A second study was done to verify that keyboard shortcuts are, in fact, the most efficient method. Six participants executed common commands using menu selection, icon toolbars and keyboard shortcuts. The keyboard shortcuts were, as expected, the most efficient.

In other words: Even if you feel you are working quickly through a Gui, there is a good chance that at least for some tasks you are more efficient on the command line.

Audit and debugging is easier

As it is very easy to track all your activities performed on the command line, audit and clearance (tests) are much easier.

You can easily examine the history record (log) to track each action performed on shell, while if a wrong click leads to an error when working with a Gui, there is probably no record of it.

Error audit and debugging are essential tasks in the daily life of server administrators, programmers and data scientists.In this way, the use of graphic interfaces tends to harm both the quality and safety analysis in the environments of these professionals.

In addition, audit is closely related to security, and manage security through users and user groups in Linux and Unix using Bash is very simple.

Linux / Unix Shell is available everywhere

Although it is integrated only in MAC and Linux machines, Windows users can still use tools like SWL (Windows subsystem for Linux), Cygwin e MinGW - and, as mentioned earlier, many of the Bash commands you will learn work in the native Windows options, such as the command prompt.

This means that command line knowledge you learn can be used on virtually every computers you find (including your personal machine, regardless of the operating system you use).

The command line is simpler than you think and will give your day to day

In general there is a big mistake on the part of beginners that using the command line, or programming to terminal, requires you to know several hundred commands. In fact, although there are hundreds of commands available for use, you are likely to need only a small percentage of these commands to perform most common tasks as a day-to-day administrator or data scientist.

Here’s some parts of the excellent book The Linux Command Line:

When I am asked to explain the difference between Windows and Linux, I usually use an analogy with toys.

Windows is like a game boy.You go to the store and buy a brand new in the box.You take him home, call and play with him.Beautiful graphics, cool sounds.After a while, however, you get tired of the game that came with him, so back to the store and buy another one.This cycle repeats itself indefinitely.

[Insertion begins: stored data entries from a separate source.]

open Literature.MathematicalPhysics.QuantumFieldTheory.Balaban1983to89
open Literature.MathematicalPhysics.QuantumFieldTheory.Balaban1983to89.Beta
open B4TorusKernel.MultiPeriod (translate)
open B6Lemma24Torus (pbox)
open ExpKernelCalculus (Site MKer)
open DressedMomentNormalisation (EKer)
open HessKerRate (scaleK scaleK_apply)
open HessianTelescopingKKT (wStep)
open OneStepResolventKernel (Fib)
open OneStepKernelFamily (vertexOfK)
open StepJetData (wilsonA)
open WilsonBiStencil (wilsonW₂ wilsonW₂_inr_inr)
open BalabanStepW2 (M2Of)
open SecondOrderResponse (W2SymOfK)
open Summit.QuantumFields.BalabanUV.Beta.TameKernelCalculus (trK)
open Summit.QuantumFields.BalabanUV.Beta.BorderedHessian (sgnK)
open Summit.QuantumFields.BalabanUV.Beta.BubbleParity (vertexOfK_apply_eq_zero)
open Summit.QuantumFields.BalabanUV.Beta.CombHId1Letters (vertexOfK_apply)
open Summit.QuantumFields.BalabanUV.Beta.SpineRooted (SpureRecOf SpureRecOf_zero_level WrecOf T2RecOf T2RecOf_zero_level WrecOf_eq M1Of M1Of_apply)
open Summit.QuantumFields.BalabanUV.Beta.ChartStepJets (WchartOf WchartOf_eq WchartOf_GcombSh)
open Summit.QuantumFields.BalabanUV.Beta.SymAveragingHessianCounts (symHessFFAt symHessFFAt_inr)
open Summit.QuantumFields.BalabanUV.Beta.SymSecondOrderTablesAn1 (symTablesAn1S2 symTablesAn1S2_M symTablesAn1S2_vh₂S symTablesAn1S2_mixFF symVh₂SAn1_inr_inr
  symTablesAn1S2_mixFF_inr)
open Summit.QuantumFields.BalabanUV.Beta.CombChartStepJets (GcombSh JsB12CombSh0 JsB12CombSh0_eq JsComb0Of_W)
open Summit.QuantumFields.BalabanUV.Beta.D1BFx.LiteralStencilSockets (JsB12CombSh0_S_an1_inr_inr JsB12CombSh0_S_an1_inl_inr symTablesAn1S2_V_inr_inr)
open Summit.QuantumFields.BalabanUV.Beta.NVertexParitiesW (W2SymOfK_apply_eq_zero)
open Summit.QuantumFields.BalabanUV.Beta.GAN24.SecondOrderReadersParity (parityEven_evenHalf)
open Summit.QuantumFields.BalabanUV.Beta.FP.KernelPeriodisationFib (Idx perF perZ perF_apply perZ_apply)
open Summit.QuantumFields.BalabanUV.Beta.FP.KernelPeriodisationFibLoc (dper dper_apply)
open Summit.QuantumFields.BalabanUV.Beta.FP.PeriodisedBorderTables (perZ_dper_symm)
open Summit.QuantumFields.BalabanUV.Beta.FP.KernelStepDressing (dressV dressW dressV_apply dressW_apply)
open Summit.QuantumFields.BalabanUV.Beta.FP.WoundEvenFamilyParities (parityEven_tsum inr_inr_tsum_eq_zero inr_inr_evenHalf_eq_zero
  perF_dper_apply_eq_zero_of_inr_inr perF_dper_antitwin_fμ_of_parityEven)

variable {Lc : ℕ} [NeZero Lc] (hLc : Odd Lc) (N : ℕ) (cΛ cB : ℝ)

/-! ## §1 Pointwise fibre blocks of the literal's level-0 pair and of its dressing -/

section Pointwise

/-- [folklore] **THE LITERAL's LEVEL-0 FIRST-ORDER FAMILY HAS NO MULTIPLIER–MULTIPLIER BLOCK** (leaf BF-x `JsB12CombSh0_S_an1_inr_inr` through `vertexOfK_apply_eq_zero`). -/
theorem VG0_inr_inr (c : Fin (3 + 1)) (t x z : Site (3 + 1)) (m m' : Fin (3 + 1)) :
    vertexOfK (GcombSh (d := 3) Lc 0) Lc (JsB12CombSh0 hLc N (symTablesAn1S2 3 Lc cΛ) cΛ cB 0).S c t x z (Sum.inr m) (Sum.inr m') = 0 :=
  vertexOfK_apply_eq_zero (K := GcombSh (d := 3) Lc 0) (N := Lc)
    (fun κ' u x' z' => JsB12CombSh0_S_an1_inr_inr hLc N cΛ cB 0 κ' u x' z' m m') c t x z

/-- [folklore] **ITS FIELD–MULTIPLIER ENTRY IS THE TRANSPOSED MULTIPLIER–FIELD ENTRY** (leaf BF-x `JsB12CombSh0_S_an1_inl_inr`, termwise in `vertexOfK_apply`). -/
theorem VG0_inl_inr_transpose (c : Fin (3 + 1)) (t x z : Site (3 + 1)) (α m : Fin (3 + 1)) :
    vertexOfK (GcombSh (d := 3) Lc 0) Lc (JsB12CombSh0 hLc N (symTablesAn1S2 3 Lc cΛ) cΛ cB 0).S c t x z (Sum.inl α) (Sum.inr m)
      = vertexOfK (GcombSh (d := 3) Lc 0) Lc (JsB12CombSh0 hLc N (symTablesAn1S2 3 Lc cΛ) cΛ cB 0).S c t z x (Sum.inr m) (Sum.inl α) := by
  rw [vertexOfK_apply, vertexOfK_apply]
  simp only [JsB12CombSh0_S_an1_inl_inr]

/-- [folklore] **THE LITERAL's LEVEL-0 SECOND-ORDER FAMILY HAS NO MULTIPLIER–MULTIPLIER BLOCK**: it IS an1's swap-symmetrised carrier `W2SymOfK` at level 0 of the
comb-chart slot recursion over `symTablesAn1S2` (`rfl` chain), and every level-0 table there is mm-free (the row's `W2SymOfK_apply_eq_zero`). -/
theorem WG0_inr_inr (μ : Fin (3 + 1)) (y : Site (3 + 1)) (ν : Fin (3 + 1)) (y' x z : Site (3 + 1)) (m m' : Fin (3 + 1)) :
    (JsB12CombSh0 hLc N (symTablesAn1S2 3 Lc cΛ) cΛ cB 0).W μ y ν y' x z (Sum.inr m) (Sum.inr m') = 0 := by
  rw [JsB12CombSh0_eq, JsComb0Of_W, ← WchartOf_GcombSh, WchartOf_eq, WrecOf_eq]
  refine W2SymOfK_apply_eq_zero (fun κ u x' z' => ?_) (fun ρ w x' z' => ?_) (fun κ u κ' u' x' z' => ?_) (fun κ u ρ w x' z' => ?_) μ y ν y' x z
  · -- the PURE first-order member at level 0: Wilson + border, both mm-free
    simp only [SpureRecOf_zero_level, Pi.add_apply, Pi.smul_apply, smul_eq_mul, symTablesAn1S2_V_inr_inr, mul_zero, add_zero]
    exact mul_eq_zero_of_right _ rfl
  · -- the multiplier table `M1Of … symHessFFAt …`: ff-only
    rw [symTablesAn1S2_M, M1Of_apply, Pi.smul_apply, Pi.smul_apply, Pi.smul_apply, Pi.smul_apply, smul_eq_mul, symHessFFAt_inr, mul_zero]
  · -- the second field partials at level 0: `cE₂ • wilsonW₂ + cB • vh₂S`
    simp only [T2RecOf_zero_level, Pi.add_apply, Pi.smul_apply, smul_eq_mul, symTablesAn1S2_vh₂S, wilsonW₂_inr_inr, symVh₂SAn1_inr_inr, mul_zero, add_zero]
  · -- the mixed partials `wM2 • mixFF`: ff-only
    simp only [M2Of, Pi.smul_apply, smul_eq_mul, symTablesAn1S2_mixFF_inr, mul_zero]

variable (L : ℕ) (w : EKer (3 + 1))

/-- [folklore] **NO MULTIPLIER–MULTIPLIER ENTRIES** survive the dressing of `VG⁰`. -/
theorem dressV_apply_inr_inr_G0 (μ : Fin (3 + 1)) (y x z : Site (3 + 1)) (m m' : Fin (3 + 1)) :
    dressV Lc L w (vertexOfK (GcombSh (d := 3) Lc 0) Lc (JsB12CombSh0 hLc N (symTablesAn1S2 3 Lc cΛ) cΛ cB 0).S) μ y x z (Sum.inr m) (Sum.inr m') = 0 := by
  rw [dressV_apply]
  simp only [VG0_inr_inr, mul_zero, tsum_zero, Finset.sum_const_zero]

/-- [folklore] **THE DRESSED FAMILY INHERITS THE FIELD–MULTIPLIER TRANSPOSE SYMMETRY** of `VG⁰`. -/
theorem dressV_inl_inr_transpose_G0 (μ : Fin (3 + 1)) (y x z : Site (3 + 1)) (α m : Fin (3 + 1)) :
    dressV Lc L w (vertexOfK (GcombSh (d := 3) Lc 0) Lc (JsB12CombSh0 hLc N (symTablesAn1S2 3 Lc cΛ) cΛ cB 0).S) μ y x z (Sum.inl α) (Sum.inr m)
      = dressV Lc L w (vertexOfK (GcombSh (d := 3) Lc 0) Lc (JsB12CombSh0 hLc N (symTablesAn1S2 3 Lc cΛ) cΛ cB 0).S) μ y z x (Sum.inr m) (Sum.inl α) := by
  rw [dressV_apply, dressV_apply]
  simp only [VG0_inl_inr_transpose]

/-- [folklore] **NO MULTIPLIER–MULTIPLIER ENTRIES** survive the double dressing of `WG⁰`. -/
theorem dressW_apply_inr_inr_G0 (μ : Fin (3 + 1)) (y : Site (3 + 1)) (ν : Fin (3 + 1)) (y' x z : Site (3 + 1)) (m m' : Fin (3 + 1)) :
    dressW Lc L w (JsB12CombSh0 hLc N (symTablesAn1S2 3 Lc cΛ) cΛ cB 0).W μ y ν y' x z (Sum.inr m) (Sum.inr m') = 0 := by
  rw [dressW_apply]
  simp only [WG0_inr_inr, mul_zero, tsum_zero, Finset.sum_const_zero]

end Pointwise

/-! ## §2 The END's storey-1 families `scaleK σ′₀ σ′₀ (Lc⁴ • dressV …)` ∕ `scaleK σ′₀ σ′₀ (Lc⁸ • dressW …)` -/

section Family

variable (uF : ℕ → ℝ)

Finally, you go back to the store and tell the person behind the counter: “I want a game that does it!” Just to be informed that such a game does not exist because there is no “market demand” for him. So you say, “But I just would like it to change something!” The person behind the counter says you can’t change it in the game. The games are all sealed in their cartridges. So you find that your toy is limited to the games others have decided that you need.

Linux, on the other hand, is like the largest “setting up” set in the world. You open it and are just a huge collection of pieces. There are many steel supports, screws, nuts, gears, pulleys, engines and some suggestions on what to build. So you start playing with it. You build one of the suggestions and then another.

After a while, you find that you have your own ideas about what to do. You no longer need to go back to the store, because you already have everything you need. The set of assembly assumes the form of your imagination. It does what you want. Your choice of toys is obviously a personal thing, so which toy would you consider most satisfactory?

Ready to learn the “command line”?

Now that I have introduced you to the reasons, why learning Bash / Shell, I will warn you that I am preparing an excellent course from basic to striker, which will fit in to your needs, no matter if you are an advanced user, an administrator, an administrator, an administrator, an administratorof systems or a data scientist.